血塗れで抱き合う不登校中学生とイカれた社会人に新羅は盛大に溜め息を吐き、慣れているとばかりに俺の左手を治療し始める。他人事ながら、新羅のこの適応能力の高さには脱帽する。諦めが強そうだけど。
「で、静雄くん。解剖の日取りは何時が空いてる? 良いよね? させてくれるって言ったよね?」
「ちょっと新羅、何言ってんのさ」
「静雄くんが良いって言ったんだよ! まさか君の治療を引き受けただけで許可をくれるなんて私は歓天喜地に浸っているよ!」
「玩物喪志にならないと良いね」
既に会話に取り残されている俺の顔を臨也は覗き込んだ。
「シズちゃん、簡単に許可なんか出しちゃ駄目だよ」
「でも……。うん、でも、臨也が駄目って言うならやっぱやめる」
「それじゃあ契約違反だ!」
ぷんぷんと怒り出した新羅の背後に立つセルティは、比べ物にならないくらいの怒気を放っていた。
『新羅……あれほど解剖とすぐに口にするなって言ったはずなのに!』
「誤解だよセルティ! いや、もちろん、その……」
『今すぐ取り消すなら赦しても良い』
「ごめんやっぱ次の機会に」
俺と臨也とはまた別の種類の力関係が働いているんだなあとぼんやり眺める。多分これは貧血によるものだと思う。セルティがこっちを見ているのに気付いた俺は、ばつが悪くなって軽く頭を下げた。
「……悪かった」
『私で良ければ、その、相談に乗るぞ。何時でもな』
こくりと頷き、麻酔をかけられた手から何時の間にかナイフが抜かれた。止血作業に勤しむ新羅の手を眺め、貧血による意識混濁か、それとも眠気の所為か、俺は臨也の胸に頭を預ける。温もりと心音。これだけで俺を此処まで安らかな気持ちにしてくれる。
がっちり固定された左手を眼を丸くし、「暫くは安静だよ」と念を押される。臨也が新羅から渡された濡れタオルで、自分の頬の血と俺の手ついた血を拭う。俺の髪をくしゃりと撫で、帰ろうかと耳を甘噛みする。俺の血で色んなものが汚れているからそれの掃除を、と思いながら頭を上げるとぐいと引っ張られた。同じ事を考えていた新羅が大声を出す。
「こら! 掃除手伝ってよ! 血って落ちにくいんだよ!」
「その分と治療費と諸々で何時もの口座に振り込んでやるよ。じゃーね、お世話になった」
「あ、……色々、悪かった」
後ろから「お金を払えば良いってもんじゃないんだからね!」という声が追いかけてきたが主に臨也が無視して玄関を出る。
呼んであったのか、タクシーがエントランス前で待機していて、滑るように乗り込む。行き先を告げなくても発車した車に揺られながら、真新しい包帯の慣れない感触を楽しむ。
「新羅に解剖されたら、何されるか判らないよ?」
「うーん……、良いって言ったら、臨也を治してくれるって言うから……、って、あれ、お前もう平気なのか?」
「まあね。風邪は半日で治さないと」
「それ無茶苦茶だ」
「無茶苦茶なのはシズちゃんのメールだよ。なにこれ」
そう言って今朝俺が四苦八苦した送信画面を見せてくる。黒歴史になりそうなそれに俺は思わずかっと顔が赤くなる。まるで幼稚園児みたいな文章だ。
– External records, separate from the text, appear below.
import Literature.AlgebraicGeometry.Resolution.BlowupExceptionalFibreIrreducible
import Literature.AlgebraicGeometry.Resolution.ReesAlgebraExceptionalPrime
import Mathlib.RingTheory.GradedAlgebra.Radical
import HarnessLib

/-!
# The fibre of a blowing up over a point is irreducible when the radical of `𝔞·R[It]` is prime
# (CJS 2020 p. 46 «`F = π⁻¹(x) = Proj(A)`, `A = gr_𝔭(𝒪)⊗k`»; Liu Thm. 8.1.19 (b)) — the scheme-side trunk, any centre, any point

Topic: `Literature/AlgebraicGeometry/Resolution`. PROVED over the tree (`AffineBlowup.lean`: `Bl_I(Spec R) = Proj R[It]`;
`ReesAlgebraExceptionalPrime.lean`: the prime case `I·R[It]` for a quasi-regular centre; `BlowupExceptionalFibreIrreducible.lean`: the
regular case `J_y = 𝔪_y`). For a ring `R`, ideals `I` (the centre) and `𝔞` (any ideal; the case of interest is a maximal `𝔞 = 𝔪 ⊇ I`):

* `isHomogeneous_map_reesAlgebra_of_ideal` — `𝔞·R[It]` is homogeneous (generated in degree `0`);
  `affineBlowup.mem_preimage_zeroLocus_iff_of_ideal` — a point of `Bl_I(Spec R)` lies over `V(𝔞)` iff its homogeneous prime
  contains `𝔞·R[It]` (both verbatim generalisations of the `𝔞 = I` lemmas of `ReesAlgebraExceptionalPrime.lean`).
* `affineBlowup.exists_generic_preimage_zeroLocus_of_isPrime_radical` — **if `√(𝔞·R[It])` is PRIME then `π⁻¹(V(𝔞)) ⊆ Bl_I(Spec R)`
  (if non-empty) is the closure of the point `√(𝔞·R[It]) ∈ Proj R[It]`**, hence irreducible
  (`affineBlowup.isIrreducible_preimage_zeroLocus_of_isPrime_radical`). For `𝔞 = 𝔪` maximal and `R` local this reads:
  «`π⁻¹(𝔪) = Proj(R[It]/𝔪R[It])` is irreducible as soon as the FIBRE CONE `R[It]/𝔪R[It] = ⊕ Iⁿ/𝔪Iⁿ` (tree `FibreCone I`,
  `FibreCone.lean`) has prime nilradical» — CJS LNM 2270 p. 46 «let `A = gr_𝔭(𝒪_{X,x}) ⊗_{𝒪/𝔭} k(x)` … `F = Proj(A)`».
* `IsBlowup.isIrreducible_preimage_singleton_of_isPrime_radical` — **transport to any blowing up `π : X' ⟶ X` along `J` and any point
  `y` with a point over it**: if `√(𝔪_y·𝒪_{X,y}[J_y t])` is prime then `π⁻¹(y)` is irreducible (base change to `Spec 𝒪_{X,y}`,
  `IsBlowup.pullback_snd_of_flat` + `comap_fromSpecStalk_eq_affineBlowupIdealSheaf` + uniqueness, as in
  `IsBlowup.isIrreducible_preimage_singleton`).

USE (cell res-hironaka, W4.2, res-type-053's depth kit): the hypothesis `hF : IsIrreducible (f⁻¹ {x_n})` of
`Moving.preimage_pt_subset_of_hasSandwichAt_of_curve_centre` (p527422) / `Sigma.StepProjectionσ.preimage_pt_subset_…` (p532169) is reduced
to PURE COMMUTATIVE ALGEBRA on `𝒪_{X_n,x_n}`: «the nilradical of the fibre cone `gr_𝔭(𝒪)⊗k` is prime». At a W-top point
(`ē_x = dim 𝒪_{X,x}`) this holds for the point centre (`(gr_𝔪 𝒪 ⊗ k̄)_red` is a polynomial ring: the tangent cone is set-theoretically
the directrix) and, for a permissible positive-dimensional centre, via the Hironaka–Grothendieck isomorphism
`(gr_𝔭(𝒪)⊗k)[T₁,…,T_r] ≅ gr_𝔪(𝒪)` (Herrmann–Ikeda–Orbanz Thm. (21.9)/(21.10), Cor. (21.11)) — neither algebra step is done here.
No named facts are introduced; [folklore]-level transport throughout.

## Sources
* V. Cossart, U. Jannsen, S. Saito, LNM 2270 (2020), proof of Thm. 3.10, p. 46 («`F = Proj(A)`»). [CossartJannsenSaito2020]
* Q. Liu, *Algebraic Geometry and Arithmetic Curves*, OUP 2002, §8.1 Thm. 1.19 (b). [Liu2002]
* M. Herrmann, S. Ikeda, U. Orbanz, *Equimultiplicity and Blowing up* (1988), Thm. (21.9)/(21.10), Cor. (21.11) (context only). [HerrmannIkedaOrbanz1988]
-/

noncomputable section

open CategoryTheory CategoryTheory.Limits AlgebraicGeometry TopologicalSpace IsLocalRing

namespace Literature.AlgebraicGeometry.Resolution

universe u

open Scheme.IdealSheafData

/-! ## Algebra: `𝔞·R[It]`, its zero locus on `Bl_I(Spec R)`, and the prime-radical case -/

section Algebra

variable {R : Type u} [CommRing R] (I 𝔞 : Ideal R)

/-- `𝔞 · R[It]` is a homogeneous ideal of the Rees algebra `R[It]` (generated in degree `0`), for ANY ideal `𝔞` of `R`.
[cite: Liu2002, Thm. 8.1.19 (b)] -/
theorem isHomogeneous_map_reesAlgebra_of_ideal :
    (𝔞.map (algebraMap R (reesAlgebra I))).IsHomogeneous (reesGrading I) := by
  refine Ideal.homogeneous_span (reesGrading I) _ ?_
  rintro _ ⟨r, -, rfl⟩
  exact ⟨0, (mem_reesGrading_iff I).mpr ⟨r, by simp [Polynomial.monomial_zero_left]⟩⟩

/-- A point of `Bl_I(Spec R)` lies over `V(𝔞)` iff its homogeneous prime contains `𝔞 · R[It]` (any ideal `𝔞`).
[cite: Liu2002, Thm. 8.1.19 (b)] -/
theorem affineBlowup.mem_preimage_zeroLocus_iff_of_ideal (q : affineBlowup I) :
    q ∈ (affineBlowup.π I).base ⁻¹' PrimeSpectrum.zeroLocus (𝔞 : Set R) ↔
      𝔞.map (algebraMap R (reesAlgebra I)) ≤ q.asHomogeneousIdeal.toIdeal := by
  rw [Ideal.map_le_iff_le_comap]
  change (𝔞 : Set R) ⊆ ((affineBlowup.π I).base q).asIdeal ↔ _
  constructor
  · intro h r hr
    exact (affineBlowup.mem_π_apply_iff q r).mp (h hr)
  · intro h r hr
    exact (affineBlowup.mem_π_apply_iff q r).mpr (h hr)

/-- **If `√(𝔞·R[It])` is prime, `π⁻¹(V(𝔞)) ⊆ Bl_I(Spec R)` is the closure of ONE of its points** — the relevant homogeneous prime
`√(𝔞·R[It])` — provided it is non-empty (which makes that prime relevant). [cite: Liu2002, Thm. 8.1.19 (b)] -/
theorem affineBlowup.exists_generic_preimage_zeroLocus_of_isPrime_radical
    (hP : ((𝔞.map (algebraMap R (reesAlgebra I))).radical).IsPrime)
    (hne : ((affineBlowup.π I).base ⁻¹' PrimeSpectrum.zeroLocus (𝔞 : Set R)).Nonempty) :
    ∃ p ∈ (affineBlowup.π I).base ⁻¹' PrimeSpectrum.zeroLocus (𝔞 : Set R),
      (affineBlowup.π I).base ⁻¹' PrimeSpectrum.zeroLocus (𝔞 : Set R) = closure {p} := by
  let H : HomogeneousIdeal (reesGrading I) :=
    ⟨(𝔞.map (algebraMap R (reesAlgebra I))).radical, (isHomogeneous_map_reesAlgebra_of_ideal I 𝔞).radical⟩
  have hHq : ∀ q : affineBlowup I, q ∈ (affineBlowup.π I).base ⁻¹' PrimeSpectrum.zeroLocus (𝔞 : Set R) ↔
      H.toIdeal ≤ q.asHomogeneousIdeal.toIdeal := fun q => by
    rw [affineBlowup.mem_preimage_zeroLocus_iff_of_ideal]
    exact (q.isPrime.radical_le_iff).symm
  have hrel : ¬ HomogeneousIdeal.irrelevant (reesGrading I) ≤ H := by
    obtain ⟨q, hq⟩ := hne
    intro hle
    exact q.not_irrelevant_le (le_trans hle ((hHq q).mp hq))
  let P : affineBlowup I :=
    { asHomogeneousIdeal := H
      isPrime := hP
      not_irrelevant_le := hrel }
  have hcl : (affineBlowup.π I).base ⁻¹' PrimeSpectrum.zeroLocus (𝔞 : Set R) = closure {P} := by
    ext q
    rw [hHq q]
    exact (toIdeal_le_toIdeal_iff (I := H) (J := (q : ProjectiveSpectrum (reesGrading I)).asHomogeneousIdeal)).trans
      ((ProjectiveSpectrum.as_ideal_le_as_ideal (reesGrading I) P q).trans
        (ProjectiveSpectrum.le_iff_mem_closure (reesGrading I) P q))
  refine ⟨P, ?_, hcl⟩
  rw [hcl]; exact subset_closure rfl

/-- **If `√(𝔞·R[It])` is prime then `π⁻¹(V(𝔞)) ⊆ Bl_I(Spec R)` is irreducible** (given one point of it). For `R` local and `𝔞 = 𝔪`:
the closed fibre `Proj(R[It]/𝔪R[It])` of the blowing up is irreducible as soon as the fibre cone `⊕ Iⁿ/𝔪Iⁿ` has prime nilradical.
[cite: CossartJannsenSaito2020, Thm. 3.10 (proof, p. 46)] [cite: Liu2002, Thm. 8.1.19 (b)] -/
theorem affineBlowup.isIrreducible_preimage_zeroLocus_of_isPrime_radical
    (hP : ((𝔞.map (algebraMap R (reesAlgebra I))).radical).IsPrime)
    (hne : ((affineBlowup.π I).base ⁻¹' PrimeSpectrum.zeroLocus (𝔞 : Set R)).Nonempty) :
    IsIrreducible ((affineBlowup.π I).base ⁻¹' PrimeSpectrum.zeroLocus (𝔞 : Set R)) := by
  obtain ⟨p, -, h⟩ := affineBlowup.exists_generic_preimage_zeroLocus_of_isPrime_radical I 𝔞 hP hne
  rw [h]
  exact isIrreducible_singleton.closure

end Algebra

/-! ## Transport to a blowing up `π : X' ⟶ X` and the fibre over a point -/

/-- The zero locus of the maximal ideal of a local ring is its closed point.
[cite: AtiyahMacdonald1969, Ch. 1 Prop. 1.6 ff. / Ex. 15 (Zariski topology on Spec; kernel bookkeeping)] -/
theorem PrimeSpectrum.zeroLocus_maximalIdeal_eq {A : Type u} [CommRing A] [IsLocalRing A] :
    PrimeSpectrum.zeroLocus ((maximalIdeal A : Ideal A) : Set A) = {closedPoint A} := by
  ext q
  rw [PrimeSpectrum.mem_zeroLocus, Set.mem_singleton_iff]
  constructor
  · intro h
    apply PrimeSpectrum.ext
    exact ((IsLocalRing.maximalIdeal.isMaximal A).eq_of_le q.isPrime.ne_top h).symm
  · rintro rfl
    exact le_rfl

/-- **THE FIBRE OF A BLOWING UP OVER A POINT IS IRREDUCIBLE WHEN THE FIBRE CONE HAS PRIME RADICAL.** Let `π : X' ⟶ X` be a blowing
up along `J` (`IsBlowup π J`), `y ∈ X` a point with SOME point `x'` over it, and suppose the radical of `𝔪_y · 𝒪_{X,y}[J_y t]` in the
Rees algebra of the stalk ideal `J_y` is prime (i.e. the fibre cone `⊕ J_yⁿ/𝔪_y J_yⁿ` is irreducible). Then `π⁻¹(y)` is irreducible.
Proof: blowing ups commute with the flat `Spec 𝒪_{X,y} ⟶ X` and are unique, so `π⁻¹(y)` is the continuous image of the fibre of
`Bl_{J_y}(Spec 𝒪_{X,y}) ⟶ Spec 𝒪_{X,y}` over the closed point, irreducible by the algebraic lemma. [cite: CossartJannsenSaito2020, Thm. 3.10 (proof, p. 46)]
[cite: Liu2002, Thm. 8.1.19 (b)] -/
theorem IsBlowup.isIrreducible_preimage_singleton_of_isPrime_radical {X X' : Scheme.{u}} {π : X' ⟶ X}
    {J : X.IdealSheafData} (hπ : IsBlowup π J) (y : X)
    (hP : (((maximalIdeal (X.presheaf.stalk y)).map
      (algebraMap (X.presheaf.stalk y) (reesAlgebra (stalkIdeal J y)))).radical).IsPrime)
    {x' : X'} (hx' : π x' = y) : IsIrreducible (π ⁻¹' {y}) := by
  classical
  -- base change to `Spec 𝒪_{X,y}`: a blowing up along `(J_y)~`, hence `≅ Proj 𝒪_{X,y}[J_y t]`
  haveI : Flat (X.fromSpecStalk y) := flat_fromSpecStalk X y
  have hB : IsBlowup (pullback.snd π (X.fromSpecStalk y)) (affineBlowup.idealSheaf (stalkIdeal J y)) := by
    have h := hπ.pullback_snd_of_flat (X.fromSpecStalk y)
    rwa [comap_fromSpecStalk_eq_affineBlowupIdealSheaf] at h
  obtain ⟨e, he, -⟩ := (affineBlowup.isBlowup (stalkIdeal J y)).unique hB
  -- the fibre over `y` is the image of the fibre of the affine model over the closed point
  have himage : π ⁻¹' {y} =
      (fun a => pullback.fst π (X.fromSpecStalk y) (e.hom a)) ''
        ((affineBlowup.π (stalkIdeal J y)) ⁻¹' {closedPoint (X.presheaf.stalk y)}) := by
    ext z
    constructor
    · intro hz
      rw [Set.mem_preimage, Set.mem_singleton_iff] at hz
      obtain ⟨w, hw⟩ := mem_range_pullback_fst_fromSpecStalk_of_eq π y (x' := z) hz
      obtain ⟨a, rfl⟩ := (Scheme.homeoOfIso e).surjective w
      refine ⟨a, ?_, hw⟩
      change affineBlowup.π (stalkIdeal J y) a = closedPoint (X.presheaf.stalk y)
      apply (X.fromSpecStalk y).isEmbedding.injective
      rw [Scheme.fromSpecStalk_closedPoint, ← he, Scheme.Hom.comp_apply, ← Scheme.Hom.comp_apply,
        ← pullback.condition, Scheme.Hom.comp_apply]
      rw [← Scheme.homeoOfIso_apply, hw, hz]
    · rintro ⟨a, ha, rfl⟩
      have ha' : affineBlowup.π (stalkIdeal J y) a = closedPoint (X.presheaf.stalk y) := ha
      change (e.hom ≫ pullback.fst π (X.fromSpecStalk y) ≫ π) a = y
      rw [pullback.condition, ← Category.assoc, he, Scheme.Hom.comp_apply, ha',
        Scheme.fromSpecStalk_closedPoint]
  -- the affine fibre is non-empty (it maps onto `π⁻¹(y) ∋ x'`) and irreducible by the algebraic lemma
  have hmem : x' ∈ π ⁻¹' {y} := hx'
  rw [himage] at hmem
  obtain ⟨a₀, ha₀, -⟩ := hmem
  have hV := PrimeSpectrum.zeroLocus_maximalIdeal_eq (A := X.presheaf.stalk y)
  have hne : ((affineBlowup.π (stalkIdeal J y)).base ⁻¹'
      PrimeSpectrum.zeroLocus ((maximalIdeal (X.presheaf.stalk y) : Ideal _) : Set (X.presheaf.stalk y))).Nonempty :=
    ⟨a₀, by rw [hV]; exact ha₀⟩
  have hfib := affineBlowup.isIrreducible_preimage_zeroLocus_of_isPrime_radical (stalkIdeal J y)
    (maximalIdeal (X.presheaf.stalk y)) hP hne
  rw [hV] at hfib
  rw [himage]
  exact hfib.image _ ((Scheme.Hom.continuous _).comp (Scheme.Hom.continuous _)).continuousOn

end Literature.AlgebraicGeometry.Resolution

end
「苦しそう助けて顔赤い……これだけでよく新羅来てくれたね。あいつの理解力をちょっと舐めてたよ」
「濁点のつけ方が判らなかったんだよ! くそ、なんでそんなもん簡単に操作出来んだよ……」
「っぶ……濁点のつけ方、って、……ちょ、ツボったよ……」
腹を抱えて低い声を漏らし始めた。笑いたきゃ笑えと放置を決めこみ、踏ん反り返って腕を組んだ。セルティのバイクに乗せられていた時とは、同じ風景でも見え方が全然違った。けばけばしいネオンも眠らない騒音も、すっかり降り止んだ雨さえも俺を苛つかせない。バイクと違い安定感のあるタクシーに揺さぶられながら揺り籠のように眠気を誘われ、寝てしまおうかと眼を瞑る。
「シズちゃん」
やっと笑いが収まったのか、やや震えた臨也の声。釣られて素直に振り返ると、そっと肩を抱かれた。傷を負って血を流す12歳の心には大きすぎるくらいで、一番密着出来る体勢を探して居住まいを正す。「寝ても良いよ」と囁かれ、それが子守唄になった俺は海水が引くように意識を手放す。今度は自分の意思で。
眠りに落ちる直前に包帯でぐるぐる巻きになった左手で臨也の右手を探しやんわりと重ねる。握り返してくれた事が途轍もなく嬉しくて、子供の口元には自然な笑みが浮かんでいた。眠る俺に囀られた臨也の唄。
愛してるよシズちゃん
ああ、これは絶対に、夢で言われた言葉じゃない。そうだろう? 俺も、左手に僅かに残る金属の感触すらもひっくるめて、お前へこの感情を捧ぐから。